O PT decidiu fazer a campanha do medo vencendo a esperança,
invertendo a fórmula do marqueteiro Duda Mendonça em 2002. Em sua inserção na
TV, investe no terrorismo eleitoral. Simula cinco situações que oporiam o
Brasil do passado — governado pelo PSDB — ao do presente, sob a gerência do PT.
Os atores de cada um dos quadros são os mesmos, ontem e hoje. Uma família
feliz, por exemplo, está comprando sorvete na rua e olha para si mesma, no
passado, quando vivia na indigência. Uma lágrima, nada furtiva, rola dos olhos
de uma menina. Uma voz em off, meio cavernosa, alerta: “Não podemos deixar que
os fantasmas do passado voltem e levem tudo o que conseguimos com tanto
esforço. Nosso emprego de hoje não pode voltar a ser o desemprego de ontem. Não
podemos dar ouvidos a falsas promessas. O Brasil não quer voltar atrás”.

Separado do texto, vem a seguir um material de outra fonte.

import Summits.RiemannHypothesis.RiemannHypothesis.Theorems.OddSectorOddOneSignedWindowsOddFormDomainPos
import Summits.RiemannHypothesis.RiemannHypothesis.Theorems.OddSectorOddOneSignedWindowsFiniteEnergy
import HarnessLib

/-!
# The weak Euler–Lagrange equation of an odd-sector ground state IN THE FORM DOMAIN
# (helper for crux `OddSector.OddOneSignedWindows`, item stmt-RiemannHypothesis-17778; RH-free)

Odd twin of `WeilWindowFlowWindowLipschitz.stub_eulerLagrange` (route WeilWindowFlow; Bombieri
2000, §4 Lemma 1, eq. (4.2) `λ f = L[f]`, Markov-decomposed sesquilinear form). For an odd-sector
ground state `u` at the window `a` (`IsWeilOddGroundState a u`) and EVERY odd finite-energy window
direction `w` (`w ∈ L²`, `w = 0` a.e. off `[-a, a]`, `w(-x) = -w(x)` a.e., integrable archimedean
energy density `ρ D(w)`), the polarised closed form satisfies

  `P(u, w) + Σ_{log n < 2a} Λ(n) n^{-1/2} D_{log n}(u, w) + ∫₀^∞ ρ(t) D_t(u, w) dt − M_a⟨u, w⟩
     = ε_od(a) ⟨u, w⟩`                                  (`oddGroundState_eulerLagrange_formDomain`)

with `P(u, w) = 2(∫u ch)(∫w ch)⁻ − 2(∫u sh)(∫w sh)⁻`, `D_t(u, w) = ∫ (u(x+t) − u x)(w(x+t) − w x)⁻dx`.
Unlike the weak equation along approximating test sequences
(`IsWeilOddGroundState.exists_eulerLagrange`, `…EulerLagrangeTransfer`), this form pairs `u` with
NON-SMOOTH odd directions: the BV theta vector `H_a = −Φ′𝟙_{[-a,a]}` of the Barta pairing
(`OddBartaFloor`), truncations and folds of `u` itself (origin-layer / theta-envelope lines).

## Proof

First variation in the odd form domain: the two inputs are (C1, odd) `odd_formDomainPos_ae` —
`(M_a + ε_od(a))‖f‖₂² ≤ P(f) + 𝓔_a(f)` for every a.e.-odd finite-energy `f` living on the window,
applied to the competitors `u + s w`, `s ∈ ℂ` (a.e. odd) — and (C2) `oddGroundState_finiteEnergy` —
`P(u) + 𝓔_a(u) ≤ M_a + ε_od(a)`, `∫|u|² = 1`. The algebra (`q(u + s w) = q(u) + |s|²q(w) +
2Re(s̄ B(u, w))`, AM–GM for the polarised increments, stability of the finite-energy class under
`u + s w`, and the discriminant) is the private toolkit of the even twin, reproduced verbatim.

References: E. Bombieri, Rend. Mat. Acc. Lincei (9) 11 (2000), §4 Lemma 1 (4.2); M. Reed, B. Simon,
*Methods of Modern Mathematical Physics IV* (1978), §XIII.1.
-/

set_option linter.dupNamespace false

Independentemente das afinidades eletivas, trata-se de uma
mistificação grosseira no que afirma e no que omite. “Ah, o PSDB fez o mesmo em
1994, 1998 e 2002 e venceu a eleição assim duas vezes!” A afirmação é falsa
como nota de R$ 13. Deixar claro que o PT era contra o Plano Real não era
“terrorismo eleitoral”, mas matéria de fato. Pode-se encontrar a propaganda do
partido na Internet. Os arquivos da imprensa estão disponíveis. Aloizio
Mercadante e Maria da Conceição Tavares haviam convencido Lula de que o malogro
seria espetacular e de que os pobres pagariam a conta do ajuste. Eu era
editor-adjunto de Política da Folha em 1994. Tentei uma entrevista com
Conceição. Sua indignação com o plano era tal, “meu irmão!”, que ela começou a
gritar comigo como se eu fosse o Pérsio Arida ou o Edmar Bacha. Chorou um pouco
e bateu o telefone na minha cara “porque vocês da imprensa não entendem nada!”.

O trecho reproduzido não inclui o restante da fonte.